/-!
# Counting connected sets through a vertex: the exploration (tree) bound `C((d-1)s+1, s-1)`

Companion of `LatticeAnimalsGraph` (`card_le_pow_of_isGraphConnected`: at most `Δ^{2(n-1)}` connected
`n`-sets through a vertex, by the closed-walk encoding of Friedli–Velenik Lemma 3.38). This file proves the
sharper EXPLORATION bound behind Fawzi–Grospellier–Leverrier 2018, Lemma 27 / Corollary 28 (the connected-set
count of their `α`-percolation theorem, Thm 17; arXiv:1711.08351v2 §7.2, p0019): in a graph all of whose
degrees are `≤ d` (`d ≥ 1`), the number of connected vertex sets of cardinality `s` containing a fixed vertex
`v` is at most `C((d-1)s + 1, s-1)` — the number of `0/1`-strings of length `d + (d-1)(s-1)` with `s-1` ones.

Proof (ours; FGL quote instead the labelled-tree count of [Uehara 1999] / [Pah et al.], which gives the
slightly smaller `(d/((d-2)s+2))·C((d-1)s, s-1)` — both yield their Cor 28, `|𝒞_s(𝒢)| ≤ |V|·C((d-1)s, s)`,
after the symmetrisation `Σ_v |𝒞_s(v)| = s|𝒞_s(𝒢)|`, which is done where it is used): a breadth-first
EXPLORATION of `X` from `v` along a fixed enumeration of each neighbourhood (`nbrList`, `ports`) writes, for
the `d` ports of `v` and for the `d-1` non-parent ports of every later vertex, one bit saying whether that
port discovers a new vertex of `X` (`chunk`, `encode`); the string determines `X` — the exploration can be
REPLAYED from it (`replay`, `replay_encode`) and discovers all of `X` when `X` is connected (`explore_spec`,
via the invariant `Inv` and cut-connectedness `seen_eq_of_closed`) — and it has length `d + (d-1)(s-1)` with
exactly `s-1` ones (`explore_spec`); the positions of the ones (`trueIdx`) give the injection into the
`(s-1)`-subsets of `range ((d-1)s+1)` (`card_le_choose_of_isGraphConnected`).

Main statement: `TreeCount.card_le_choose_of_isGraphConnected` — for `1 ≤ d`, degrees `≤ d`, `v : V`, every
finite family of `G`-connected `s`-sets containing `v` has at most `((d-1)s+1).choose (s-1)` members. All
statements PROVED; the definitions (`sel`, `trueIdx`, `nbrList`, `ports`, `width`, `news`, `chunk`, `explore`,
`encode`, `replay`, `QAdj`, `Inv`) are the proof devices of this one count.

References: [cite: FawziGrospellierLeverrier2018, Lemma 27 / Cor 28 (§7.2, arXiv v2 p0019)];
[cite: FriedliVelenik2017, Lemma 3.38] (cut connectedness; the cruder walk bound of the companion file).
-/

namespace Literature.Probability.LatticeModels

open Finset SimpleGraph

namespace TreeCount

variable {V : Type*}

/-! ### Bit-driven selection from a list of ports -/

/-- Select from the list of ports `ps` those whose bit is `true` (bits beyond the ports are ignored,
missing bits count as `false`). [cite: FawziGrospellierLeverrier2018, Lemma 27 proof (labelled spanning trees; §7.2, arXiv v2 p0019)] -/
def sel : List V → List Bool → List V
  | [], _ => []
  | _ :: _, [] => []
  | w :: ps, b :: bs => if b then w :: sel ps bs else sel ps bs

/-- Reading back the bits written from a predicate recovers the filter. [folklore] -/
private theorem sel_map_append (ps : List V) (f : V → Bool) (r : List Bool) :
    sel ps (ps.map f ++ r) = ps.filter f := by
  induction ps with
  | nil => simp [sel]
  | cons w ps ih =>
    cases hf : f w
    · simp [sel, hf, ih]
    · simp [sel, hf, ih]

/-- Selected ports are ports. [folklore] -/
private theorem sel_sublist : ∀ (ps : List V) (bs : List Bool), (sel ps bs).Sublist ps
  | [], _ => by simp [sel]
  | _ :: _, [] => by simp [sel]
  | w :: ps, b :: bs => by
    by_cases hb : b
    · subst hb
      simp only [sel, if_true]
      exact (sel_sublist ps bs).cons_cons w
    · simp only [sel, hb]
      exact ((sel_sublist ps bs).cons w)

/-! ### Positions of the `true` bits -/

/-- The set of positions (from the offset `i`) of the `true` bits of a list. [folklore] -/
def trueIdx : List Bool → ℕ → Finset ℕ
  | [], _ => ∅
  | b :: l, i => (if b then {i} else ∅) ∪ trueIdx l (i + 1)

/-- The positions lie in `[i, i + length)`. [folklore] -/
private theorem trueIdx_subset_Ico : ∀ (l : List Bool) (i : ℕ), trueIdx l i ⊆ Finset.Ico i (i + l.length)
  | [], i => by simp [trueIdx]
  | b :: l, i => by
    intro x hx
    simp only [trueIdx, Finset.mem_union] at hx
    rw [Finset.mem_Ico]
    rcases hx with hx | hx
    · by_cases hb : b
      · subst hb; simp only [if_true, Finset.mem_singleton] at hx; subst hx; simp
      · simp [hb] at hx
    · have h := trueIdx_subset_Ico l (i + 1) hx
      rw [Finset.mem_Ico] at h
      simp only [List.length_cons]
      omega

/-- The offset itself is not a position of the tail. [folklore] -/
private theorem not_mem_trueIdx_succ (l : List Bool) (i : ℕ) : i ∉ trueIdx l (i + 1) := by
  intro h
  have := trueIdx_subset_Ico l (i + 1) h
  rw [Finset.mem_Ico] at this
  omega

/-- The number of positions is the number of `true` bits. [folklore] -/
private theorem card_trueIdx : ∀ (l : List Bool) (i : ℕ), (trueIdx l i).card = l.count true
  | [], i => by simp [trueIdx]
  | b :: l, i => by
    cases b with
    | true =>
      have h1 : trueIdx (true :: l) i = {i} ∪ trueIdx l (i + 1) := by simp [trueIdx]
      rw [h1, Finset.card_union_of_disjoint (Finset.disjoint_singleton_left.2 (not_mem_trueIdx_succ l i)),
        Finset.card_singleton, card_trueIdx l (i + 1), List.count_cons_self]
      omega
    | false =>
      have h1 : trueIdx (false :: l) i = trueIdx l (i + 1) := by simp [trueIdx]
      rw [h1, card_trueIdx l (i + 1)]
      simp

/-- Lists of equal length with the same `true`-positions are equal. [folklore] -/
private theorem eq_of_trueIdx_eq : ∀ (l l' : List Bool) (i : ℕ), l.length = l'.length →
    trueIdx l i = trueIdx l' i → l = l'
  | [], [], _, _, _ => rfl
  | [], _ :: _, _, h, _ => by simp at h
  | _ :: _, [], _, h, _ => by simp at h
  | b :: l, b' :: l', i, hlen, h => by
    have hmem : ∀ (c : Bool) (m : List Bool), (i ∈ trueIdx (c :: m) i ↔ c = true) := by
      intro c m
      cases c <;> simp [trueIdx, not_mem_trueIdx_succ]
    have hbb : b = b' := by
      have h1 := hmem b l
      have h2 := hmem b' l'
      rw [h] at h1
      cases b <;> cases b' <;> simp_all
    subst hbb
    have htail : trueIdx l (i + 1) = trueIdx l' (i + 1) := by
      ext x
      by_cases hx : x = i
      · subst hx
        simp [not_mem_trueIdx_succ]
      · have hx1 : x ∈ trueIdx (b :: l) i ↔ x ∈ trueIdx (b :: l') i := by rw [h]
        cases b with
        | false =>
          simp only [trueIdx, Bool.false_eq_true, ↓reduceIte, Finset.empty_union] at hx1
          exact hx1
        | true =>
          simp only [trueIdx, ↓reduceIte, Finset.mem_union, Finset.mem_singleton, hx, false_or] at hx1
          exact hx1
    rw [eq_of_trueIdx_eq l l' (i + 1) (by simpa using hlen) htail]

/-! ### The exploration of a vertex set along fixed neighbourhood enumerations -/

variable [DecidableEq V] (G : SimpleGraph V) [Fintype V] [DecidableRel G.Adj]

/-- A fixed enumeration of the neighbourhood of `u` (its "ports"). [cite: FawziGrospellierLeverrier2018, Lemma 27 proof ("the directed edges whose head is some node v are injectively labeled"; §7.2, arXiv v2 p0019)] -/
noncomputable def nbrList (u : V) : List V := (G.neighborFinset u).toList

/-- The ports of `u` scanned by the exploration: all of them at the root (`none`), all but the parent
port otherwise. [cite: FawziGrospellierLeverrier2018, Lemma 27 proof (root: labels in ⟦1;d⟧, other nodes: ⟦1;d-1⟧; §7.2, arXiv v2 p0019)] -/
noncomputable def ports (u : V) : Option V → List V
  | none => nbrList G u
  | some p => (nbrList G u).erase p

/-- The number of bits written for a vertex: `d` at the root, `d - 1` elsewhere. [cite: FawziGrospellierLeverrier2018, Lemma 27 proof (§7.2, arXiv v2 p0019)] -/
def width (d : ℕ) : Option V → ℕ
  | none => d
  | some _ => d - 1

/-- The vertices of `X` newly discovered when `u` (with parent `p`) is processed at the discovered
set `seen`, in port order. [folklore] -/
noncomputable def news (X : Finset V) (u : V) (p : Option V) (seen : Finset V) : List V :=
  (ports G u p).filter fun w => decide (w ∈ X ∧ w ∉ seen)

/-- The bits written when `u` is processed: one per port (does it discover a new vertex of `X`?),
padded with `false` to the fixed width. [folklore] -/
noncomputable def chunk (d : ℕ) (X : Finset V) (u : V) (p : Option V) (seen : Finset V) : List Bool :=
  (ports G u p).map (fun w => decide (w ∈ X ∧ w ∉ seen)) ++
    List.replicate (width d p - (ports G u p).length) false

/-- The exploration of `X` (fuel `n`, queue of (vertex, parent), discovered set): its final discovered
set. [folklore] -/
noncomputable def explore (X : Finset V) : ℕ → List (V × Option V) → Finset V → Finset V
  | 0, _, seen => seen
  | _ + 1, [], seen => seen
  | n + 1, (u, p) :: q, seen =>
      explore X n (q ++ (news G X u p seen).map fun w => (w, some u))
        (seen ∪ (news G X u p seen).toFinset)

/-- The code of `X`: the concatenation of the chunks written along the exploration. [folklore] -/
noncomputable def encode (d : ℕ) (X : Finset V) : ℕ → List (V × Option V) → Finset V → List Bool
  | 0, _, _ => []
  | _ + 1, [], _ => []
  | n + 1, (u, p) :: q, seen =>
      chunk G d X u p seen ++
        encode d X n (q ++ (news G X u p seen).map fun w => (w, some u))
          (seen ∪ (news G X u p seen).toFinset)

/-- Replaying a bit string: the same exploration, with the discoveries READ from the string instead
of from `X`. [folklore] -/
noncomputable def replay (d : ℕ) : ℕ → List (V × Option V) → Finset V → List Bool → Finset V
  | 0, _, seen, _ => seen
  | _ + 1, [], seen, _ => seen
  | n + 1, (u, p) :: q, seen, bits =>
      replay d n (q ++ (sel (ports G u p) bits).map fun w => (w, some u))
        (seen ∪ (sel (ports G u p) bits).toFinset) (bits.drop (width d p))

variable {G}

/-- Ports are neighbours. [folklore] -/
private theorem adj_of_mem_ports {u : V} {p : Option V} {w : V} (h : w ∈ ports G u p) : G.Adj u w := by
  have h' : w ∈ nbrList G u := by
    cases p with
    | none => exact h
    | some p => exact List.mem_of_mem_erase h
  rw [nbrList, Finset.mem_toList, SimpleGraph.mem_neighborFinset] at h'
  exact h'

/-- The port lists have no duplicates. [folklore] -/
private theorem nodup_ports (u : V) (p : Option V) : (ports G u p).Nodup := by
  cases p with
  | none => exact Finset.nodup_toList _
  | some p => exact (Finset.nodup_toList _).erase p

/-- The number of ports is at most the width (degrees `≤ d`; the parent is a neighbour). [folklore] -/
private theorem length_ports_le {d : ℕ} (hdeg : ∀ x, G.degree x ≤ d) (u : V) :
    ∀ (p : Option V), (∀ p₀, p = some p₀ → G.Adj u p₀) → (ports G u p).length ≤ width d p
  | none, _ => by
    show (nbrList G u).length ≤ d
    rw [nbrList, Finset.length_toList, SimpleGraph.card_neighborFinset_eq_degree]
    exact hdeg u
  | some p₀, hp => by
    have hmem : p₀ ∈ nbrList G u := by
      rw [nbrList, Finset.mem_toList, SimpleGraph.mem_neighborFinset]; exact hp p₀ rfl
    show ((nbrList G u).erase p₀).length ≤ d - 1
    rw [List.length_erase_of_mem hmem, nbrList, Finset.length_toList,
      SimpleGraph.card_neighborFinset_eq_degree]
    exact Nat.sub_le_sub_right (hdeg u) 1

/-- The chunk has exactly the width (when the ports fit). [folklore] -/
private theorem length_chunk {d : ℕ} {X : Finset V} {u : V} {p : Option V} {seen : Finset V}
    (h : (ports G u p).length ≤ width d p) : (chunk G d X u p seen).length = width d p := by
  simp only [chunk, List.length_append, List.length_map, List.length_replicate]
  omega

/-- The number of `true` bits of a chunk is the number of discoveries. [folklore] -/
private theorem count_chunk (d : ℕ) (X : Finset V) (u : V) (p : Option V) (seen : Finset V) :
    (chunk G d X u p seen).count true = (news G X u p seen).length := by
  rw [chunk, news, List.count_append]
  have h0 : (List.replicate (width d p - (ports G u p).length) false).count true = 0 := by
    simp [List.count_replicate]
  rw [h0, add_zero, List.count_eq_countP, List.countP_map, List.countP_eq_length_filter]
  congr 1
  apply List.filter_congr
  intro w _
  simp

/-- Replaying the bits of a chunk selects exactly the discoveries. [folklore] -/
private theorem sel_chunk_append (d : ℕ) (X : Finset V) (u : V) (p : Option V) (seen : Finset V) (r : List Bool) :
    sel (ports G u p) (chunk G d X u p seen ++ r) = news G X u p seen := by
  rw [chunk, List.append_assoc, sel_map_append]
  rfl

/-- Dropping a prefix of its own length. [folklore] -/
private theorem drop_length_append' {α : Type*} (l₁ l₂ : List α) : (l₁ ++ l₂).drop l₁.length = l₂ := by
  induction l₁ with
  | nil => rfl
  | cons a l ih => simp [ih]

/-- The queue discipline: every non-root entry records an ADJACENT parent. [folklore] -/
private def QAdj (Q : List (V × Option V)) : Prop := ∀ e ∈ Q, ∀ p₀, e.2 = some p₀ → G.Adj e.1 p₀

omit [Fintype V] [DecidableRel G.Adj] in
/-- The queue discipline propagates to the new entries `(w, some u)`, `w` a port of `u`. [folklore] -/
private theorem qAdj_step {u : V} {p : Option V} {q : List (V × Option V)} {ws : List V}
    [Fintype V] [DecidableRel G.Adj]
    (hQ : QAdj (G := G) ((u, p) :: q)) (hws : ∀ w ∈ ws, w ∈ ports G u p) :
    QAdj (G := G) (q ++ ws.map fun w => (w, some u)) := by
  intro e he p₀ hp₀
  rcases List.mem_append.1 he with he | he
  · exact hQ e (List.mem_cons_of_mem _ he) p₀ hp₀
  · obtain ⟨w, hw, rfl⟩ := List.mem_map.1 he
    simp only [Option.some.injEq] at hp₀
    subst hp₀
    exact (adj_of_mem_ports (hws w hw)).symm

• **What is expected**
Please tally the lines of the listing that include the string "instead". The number is the whole answer.

• **Answer to this exercise**
2